Follow the steps below to install MongoDB on each CentOS 7 instance:
ImportantRepeat the following steps on every server you want to add to the replica set.

Procedure

  1. Open the MongoDB configuration file.

    sudo nano /etc/mongod.conf
  2. Modify the network interfaces section to bind MongoDB to your URL.

    You can access MongoDB internally with the IP address and externally using the URL.
    # network interfaces
    net:
      port: 27017
      bindIp: 127.0.0.1,mongo-1.hitachivantara.com # Use the correct URL for each server!
    
  3. In the replication section, add the name for your replica set.

    The name you choose here will be the name for your Replica Set. In the example below, it is rs0.
    replication:
      replSetName: "rs0"
    
  4. Save and close the file.

  5. Restart the MongoDB service.

    sudo systemctl restart mongod
  6. Repeat the steps from Step 1 through Step 5 for the other two instances.

  7. Now, you can create the replica set itself. Log in to any instances with MongoDB installed and start up the MongoDB CLI tool mongosh (recommended) or mongo.

  8. Run the following command, where _id is the name of your replica set, and members contain a list of the hosts you have set up in the above steps.

    rs.initiate({
    ... _id: "rs0",
    ... members: [
    ... { _id: 0, host: "mongo-1.hitachivantara.com" },
    ... { _id: 1, host: "mongo-2.hitachivantara.com" },
    ... { _id: 2, host: "mongo-3.hitachivantara.com" }
    ... ]
    ... })
    

Results

The MongoDB replica set is ready to use.

Create a user for external MongoDB

To create a Data Catalog user, follow the procedure:

Procedure

  1. Log in to MongoDB by running mongosh on the virtual machines you are using to host MongoDB.

  2. To create a new user in the admin database, run the following command.

    use admin;
    db.createUser({ user: "ldcuser", pwd: passwordPrompt(), roles: [{ role: "dbAdmin", db: "ldcdb" }] });
    

Results

This command creates a new user with the username ldcuser, a user-provided password, and the dbAdmin role for the ldcdb database that Data Catalog uses.
NoteYou make a note of the username and password as you may need in the connection string to connect to MongoDB.

Create a MongoDB connection string

Perform the following steps to create a connection string for Data Catalog and MongoDB.

Procedure

  1. Create a connection string.

    The following example is a sample of connection string.
    mongodb://<USER>:<PASS>@<HOST(S)>:<PORT>/ldcdb?authSource=admin&replicaSet=<REPLICA_SET>
    - or -
    mongodb+srv://<USER>:<PASS>@<HOST(S)>:<PORT>/ldcdb
    
    ParameterDescription
    USERThe username for the MongoDB user that is created for Data Catalog.
    PASSThe password for the MongoDB user that is created for Data Catalog.
    HOSTA list of the hosts that make up the replica set.
    REPLICA_SETThe ID of the replica set that the hosts belong to; is passed as _id when creating with rs.initiate() and stored in mongod.conf as replSetName.
    +srvA DNS seed list connection string.

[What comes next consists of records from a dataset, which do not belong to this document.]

/-- **Multiplicity one for `D^×` from a matched family of test functions along a type idempotent
(Gelbart's Thm. 10.10 with the operator theory of the proof of Thm. 10.5 carried out, in the form
suited to compactly supported test functions).** Fix locally compact second countable groups
`𝔊₁`, `𝔊₂` with left- and inversion-invariant measures finite on compacts and continuous
homomorphisms `ι₁ : 𝔊₁ → GL₂(𝔸_K)`, `ι₂ : 𝔊₂ → D_𝔸ˣ` (the complementary groups `G^S ≅ G'^S`,
`S ⊇ Ram(D)`), and a subset `K₂ ⊆ D_𝔸ˣ` with `D_𝔸ˣ = K₂ · ι₂(𝔊₂)` (the ramified component `G'_S`).
Assume, for `D` division, every automorphic `μ_D` and every pair `W₁ ≅ W₂` of equivalent
irreducible closed invariant subspaces of `L²(D_𝔸ˣ ⧸ ℝ_{>0} Dˣ)` of dimension `≠ 1`: an
automorphic measure `μ` on the `GL₂` side; a self-adjoint idempotent `E₁` on `L²(GL₂)` commuting
with the commutant of the regular representation and with `R(ι₁ 𝔊₁)` (the type projection
`R(e)`, `e = (dim λ) conj ⟨λ(k) w, w⟩` on `K_S`, Jacquet–Langlands pp. 497–503); the slice
`M = {y ∈ L²_cusp : E₁ y = y}` with a Hilbert basis `(b_i)`, **multiplicity-free as a
representation of `𝔊₁`** (closed `𝔊₁`-stable `𝔊₁`-irreducible non-zero `ρ, ρ' ≤ M` related by an
isometric `𝔊₁`-equivariant map of `ρ` onto `ρ'` coincide — strong multiplicity one for `GL₂`
and multiplicity one of the type `λ` in cuspidal local components); a Hilbert basis `(c_j)` of
`L²(D_𝔸ˣ ⧸ ℝ_{>0} Dˣ)`; a self-adjoint idempotent `E₂` on it commuting with the commutant and with
`R'(ι₂ 𝔊₂)` and acting by `E₂ R'(k) y = c₂(k) y` on `E₂`-fixed vectors for `k ∈ K₂` (the minimal
idempotent of the finite-dimensional type of `W₁` at `S`, in the tree
`ClosedSubrep.exists_minimalIdempotent_of_compactModCenter`), with `W₁` containing a non-zero
`E₂`-fixed vector; and a `ℂ`-subspace `𝒜` of matched test-function pairs
`(F₁, F₂) ∈ C_c(𝔊₁) × C_c(𝔊₂)` closed under convolution and involution, with approximate
identities on both sides, along which **`Σ_j ‖E₂ R'(F₂) c_j‖² ≤ Σ_i ‖E₁ R(F₁) b_i‖² < ∞`** — the
trace identity (10.10) in Hilbert–Schmidt form as an inequality, i.e. the trace formulas (10.14),
(10.15) for the test functions `e' ⊗ F F^*`, `e ⊗ F F^*` and their comparison (10.16)–(10.22).
**Then `multiplicity_one_quaternionUnits K D`.** (`not_isOrtho_of_typeTestFamily` and
`multiplicity_one_quaternionUnits_of_forall_not_isOrtho`.) Compared with
`multiplicity_one_quaternionUnits_of_testFamily`: no decomposition `GL₂(𝔸_K) = K₁ · ι₁(𝔊₁)`, no
minimality of `E₁`, and multiplicity one for `GL₂` enters only through the multiplicity-freeness
of `M`. [cite: Gelbart1975, Thm. 10.10 (proof), p. 158; Gelbart1975, Thm. 10.5 (proof),
pp. 151–155; JacquetLanglands1970, §16, Lemma 16.1.1 and pp. 496–503] -/
theorem multiplicity_one_quaternionUnits_of_typeTestFamily
    (η₁ : Measure 𝔊₁) [IsFiniteMeasureOnCompacts η₁] [SFinite η₁] [η₁.IsMulLeftInvariant]
    [η₁.IsInvInvariant]
    (η₂ : Measure 𝔊₂) [IsFiniteMeasureOnCompacts η₂] [SFinite η₂] [η₂.IsMulLeftInvariant]
    [η₂.IsInvInvariant]
    (ι₁ : 𝔊₁ →* (AdelicGroupData.gl 2 K).Adelic) (hι₁ : Continuous ι₁)
    (ι₂ : 𝔊₂ →* (AdelicGroupData.units K D).Adelic) (hι₂ : Continuous ι₂)
    (Kset₂ : Set (AdelicGroupData.units K D).Adelic)
    (hgen₂ : ∀ γ, ∃ k ∈ Kset₂, ∃ g : 𝔊₂, γ = k * ι₂ g)
    (h : ∀ (_hdiv : ∀ x : D, x ≠ 0 → IsUnit x)
      (μ_D : Measure (AdelicGroupData.units K D).automorphicQuotient)
      [(AdelicGroupData.units K D).IsAutomorphicMeasure μ_D]
      (W₁ W₂ : ClosedSubrep ((AdelicGroupData.units K D).rightRegular μ_D)),
      W₁.toContRep.IsTopIrreducible → W₂.toContRep.IsTopIrreducible →
      Module.finrank ℂ W₁.toSubmodule ≠ 1 → Module.finrank ℂ W₂.toSubmodule ≠ 1 →
      AreUnitarilyEquivalent W₁.toContRep W₂.toContRep →
      ∃ (μ : Measure (AdelicGroupData.gl 2 K).automorphicQuotient)
        (_ : (AdelicGroupData.gl 2 K).IsAutomorphicMeasure μ)
        (E₁ : (AdelicGroupData.gl 2 K).L2 μ →L[ℂ] (AdelicGroupData.gl 2 K).L2 μ)
        (M : Submodule ℂ ((AdelicGroupData.gl 2 K).L2 μ))
        (ι : Type) (b : HilbertBasis ι ℂ M) (κ : Type u)
        (c : HilbertBasis κ ℂ ((AdelicGroupData.units K D).L2 μ_D))
        (E₂ : (AdelicGroupData.units K D).L2 μ_D →L[ℂ] (AdelicGroupData.units K D).L2 μ_D)
        (c₂ : (AdelicGroupData.units K D).Adelic → ℂ)
        (𝒜 : Submodule ℂ (C_c(𝔊₁, ℂ) × C_c(𝔊₂, ℂ))),
        -- `E₁`, `M`
        (∀ u v, ⟪E₁ u, v⟫_ℂ = ⟪u, E₁ v⟫_ℂ) ∧ (∀ v, E₁ (E₁ v) = E₁ v) ∧
        (∀ U : (AdelicGroupData.gl 2 K).L2 μ →L[ℂ] (AdelicGroupData.gl 2 K).L2 μ,
          (∀ γ, U ∘L (AdelicGroupData.gl 2 K).rightRegular μ γ =
            (AdelicGroupData.gl 2 K).rightRegular μ γ ∘L U) → U ∘L E₁ = E₁ ∘L U) ∧
        (∀ g : 𝔊₁, E₁ ∘L (AdelicGroupData.gl 2 K).rightRegular μ (ι₁ g) =
          (AdelicGroupData.gl 2 K).rightRegular μ (ι₁ g) ∘L E₁) ∧
        (∀ y, y ∈ M ↔ y ∈ cuspidalSubspace 2 K μ ∧ E₁ y = y) ∧
        -- `M` is multiplicity-free under the complementary group
        (∀ ρ ρ' : Submodule ℂ ((AdelicGroupData.gl 2 K).L2 μ),
          IsClosed (ρ : Set ((AdelicGroupData.gl 2 K).L2 μ)) →
          IsClosed (ρ' : Set ((AdelicGroupData.gl 2 K).L2 μ)) → ρ ≤ M → ρ' ≤ M →
          ∀ (hρG : ∀ g : 𝔊₁, ∀ x ∈ ρ, (AdelicGroupData.gl 2 K).rightRegular μ (ι₁ g) x ∈ ρ)
            (_hρ'G : ∀ g : 𝔊₁, ∀ x ∈ ρ', (AdelicGroupData.gl 2 K).rightRegular μ (ι₁ g) x ∈ ρ'),
          (∀ V : Submodule ℂ ((AdelicGroupData.gl 2 K).L2 μ),
            IsClosed (V : Set ((AdelicGroupData.gl 2 K).L2 μ)) → V ≤ ρ →
            (∀ g : 𝔊₁, ∀ x ∈ V, (AdelicGroupData.gl 2 K).rightRegular μ (ι₁ g) x ∈ V) →
            V = ⊥ ∨ V = ρ) →
          (∀ V : Submodule ℂ ((AdelicGroupData.gl 2 K).L2 μ),
            IsClosed (V : Set ((AdelicGroupData.gl 2 K).L2 μ)) → V ≤ ρ' →
            (∀ g : 𝔊₁, ∀ x ∈ V, (AdelicGroupData.gl 2 K).rightRegular μ (ι₁ g) x ∈ V) →
            V = ⊥ ∨ V = ρ') →
          ρ ≠ ⊥ →
          (∃ U : ρ →L[ℂ] ρ', (∀ x, ‖U x‖ = ‖x‖) ∧ Function.Surjective U ∧
            ∀ (g : 𝔊₁) (x : ρ), (U ⟨(AdelicGroupData.gl 2 K).rightRegular μ (ι₁ g) x,
              hρG g x x.2⟩ : (AdelicGroupData.gl 2 K).L2 μ) =
              (AdelicGroupData.gl 2 K).rightRegular μ (ι₁ g) (U x)) →
          ρ = ρ') ∧
        -- `E₂`
        (∀ u v, ⟪E₂ u, v⟫_ℂ = ⟪u, E₂ v⟫_ℂ) ∧ (∀ v, E₂ (E₂ v) = E₂ v) ∧
        (∀ U : (AdelicGroupData.units K D).L2 μ_D →L[ℂ] (AdelicGroupData.units K D).L2 μ_D,
          (∀ γ, U ∘L (AdelicGroupData.units K D).rightRegular μ_D γ =
            (AdelicGroupData.units K D).rightRegular μ_D γ ∘L U) → U ∘L E₂ = E₂ ∘L U) ∧
        (∀ g : 𝔊₂, E₂ ∘L (AdelicGroupData.units K D).rightRegular μ_D (ι₂ g) =
          (AdelicGroupData.units K D).rightRegular μ_D (ι₂ g) ∘L E₂) ∧
        (∀ k ∈ Kset₂, ∀ y, E₂ y = y →
          E₂ ((AdelicGroupData.units K D).rightRegular μ_D k y) = c₂ k • y) ∧
        (∃ x ∈ W₁, x ≠ 0 ∧ E₂ x = x) ∧
        -- the matched test functions
        (∀ a ∈ 𝒜, ∀ a' ∈ 𝒜, ∃ d ∈ 𝒜, (∀ x, d.1 x = mulConv η₁ (⇑a.1) (⇑a'.1) x) ∧
          (∀ x, d.2 x = mulConv η₂ (⇑a.2) (⇑a'.2) x)) ∧
        (∀ a ∈ 𝒜, ∃ d ∈ 𝒜, (∀ x, d.1 x = mulStar (⇑a.1) x) ∧ (∀ x, d.2 x = mulStar (⇑a.2) x)) ∧
        (∀ (g : 𝔊₁) (U : Set 𝔊₁), U ∈ 𝓝 g → ∃ a ∈ 𝒜, (∀ x, 0 ≤ (a.1 x).re ∧ (a.1 x).im = 0) ∧
          tsupport a.1 ⊆ U ∧ ∫ x, (a.1 x).re ∂η₁ = 1) ∧
        (∀ (g : 𝔊₂) (U : Set 𝔊₂), U ∈ 𝓝 g → ∃ a ∈ 𝒜, (∀ x, 0 ≤ (a.2 x).re ∧ (a.2 x).im = 0) ∧
          tsupport a.2 ⊆ U ∧ ∫ x, (a.2 x).re ∂η₂ = 1) ∧
        -- the trace inequality (10.10)
        (∀ a ∈ 𝒜,
          ∑' j, (‖E₂ ((((AdelicGroupData.units K D).rightRegular μ_D).restrict ι₂).integratedOperator
              (((AdelicGroupData.units K D).isUnitary_rightRegular μ_D).restrict ι₂)
              (((AdelicGroupData.units K D).isStronglyContinuous_rightRegular_holds μ_D).restrict
                ι₂ hι₂) η₂ a.2 (c j))‖₊ : ℝ≥0∞) ^ 2 ≤
            ∑' i, (‖E₁ ((((AdelicGroupData.gl 2 K).rightRegular μ).restrict ι₁).integratedOperator
              (((AdelicGroupData.gl 2 K).isUnitary_rightRegular μ).restrict ι₁)
              (((AdelicGroupData.gl 2 K).isStronglyContinuous_rightRegular_holds μ).restrict
                ι₁ hι₁) η₁ a.1 (b i))‖₊ : ℝ≥0∞) ^ 2 ∧
          ∑' i, (‖E₁ ((((AdelicGroupData.gl 2 K).rightRegular μ).restrict ι₁).integratedOperator
              (((AdelicGroupData.gl 2 K).isUnitary_rightRegular μ).restrict ι₁)
              (((AdelicGroupData.gl 2 K).isStronglyContinuous_rightRegular_holds μ).restrict
                ι₁ hι₁) η₁ a.1 (b i))‖₊ : ℝ≥0∞) ^ 2 < ∞)) :
    multiplicity_one_quaternionUnits K D := by
  refine multiplicity_one_quaternionUnits_of_forall_not_isOrtho K D
    fun hdiv μ_D _ W₁ W₂ hW₁ hW₂ h1 h1' he => ?_
  obtain ⟨μ, hμ, E₁, M, ι, b, κ, c, E₂, c₂, 𝒜, hE₁sa, hE₁idem, hE₁T, hE₁ι, hM, hMfree, hE₂sa,
    hE₂idem, hE₂T, hE₂ι, hE₂K, hx, h𝒜conv, h𝒜star, h𝒜δ₁, h𝒜δ₂, hHS⟩ :=
    h hdiv μ_D W₁ W₂ hW₁ hW₂ h1 h1' he
  haveI := hμ
  exact not_isOrtho_of_typeTestFamily η₁ η₂ ((AdelicGroupData.gl 2 K).rightRegular μ)
    ((AdelicGroupData.gl 2 K).isUnitary_rightRegular μ) ι₁
    (((AdelicGroupData.gl 2 K).isStronglyContinuous_rightRegular_holds μ).restrict ι₁ hι₁)
    (cuspidalSubspace 2 K μ) E₁ hE₁sa hE₁idem hE₁T hE₁ι M hM hMfree b c
    ((AdelicGroupData.units K D).rightRegular μ_D)
    ((AdelicGroupData.units K D).isUnitary_rightRegular μ_D) ι₂
    (((AdelicGroupData.units K D).isStronglyContinuous_rightRegular_holds μ_D).restrict ι₂ hι₂)
    Kset₂ hgen₂ E₂ hE₂sa hE₂idem hE₂T hE₂ι c₂ hE₂K 𝒜 h𝒜conv h𝒜star h𝒜δ₁ h𝒜δ₂
    (fun a ha => (hHS a ha).1) (fun a ha => (hHS a ha).2) W₁ W₂ hW₁ hW₂ he hx

end Assembly

end Literature.NumberTheory.Automorphic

See Connection String URI Format for more information.
  2. Create a Secret using the following command.

    NoteIt is the best practice to store the MongoDB connection string as a Kubernetes Secret.
    kubectl create secret -n <NAMESPACE> generic <SECRET_NAME> --from-literal=mongodbURI="<YOUR_MONGODB_CONNECTION_STRING>"

Results

You have successfully created a Kubernetes Secrete using a connection string to connect with Data Catalog.

Update custom values for an external MongoDB

Perform the following steps to update the custom_values.yaml file in Data Catalog.

Procedure

  1. Open the custom_values.yaml file.

  2. Disable the built-in MongoDB database since it is not required.

    ...
    mongodb:
      enabled: false
    ...
    
  3. Update the app-server and rest-server with the Kubernetes Secret.

    ...
    app-server:
      mongodbURISecret: <SECRET_NAME>
    ...
    rest-server:
      mongodbURISecret: <SECRET_NAME>
    ...
    
  4. Continue with Data Catalog setup.

Results

You have successfully set up an external MongoDB with Data Catalog.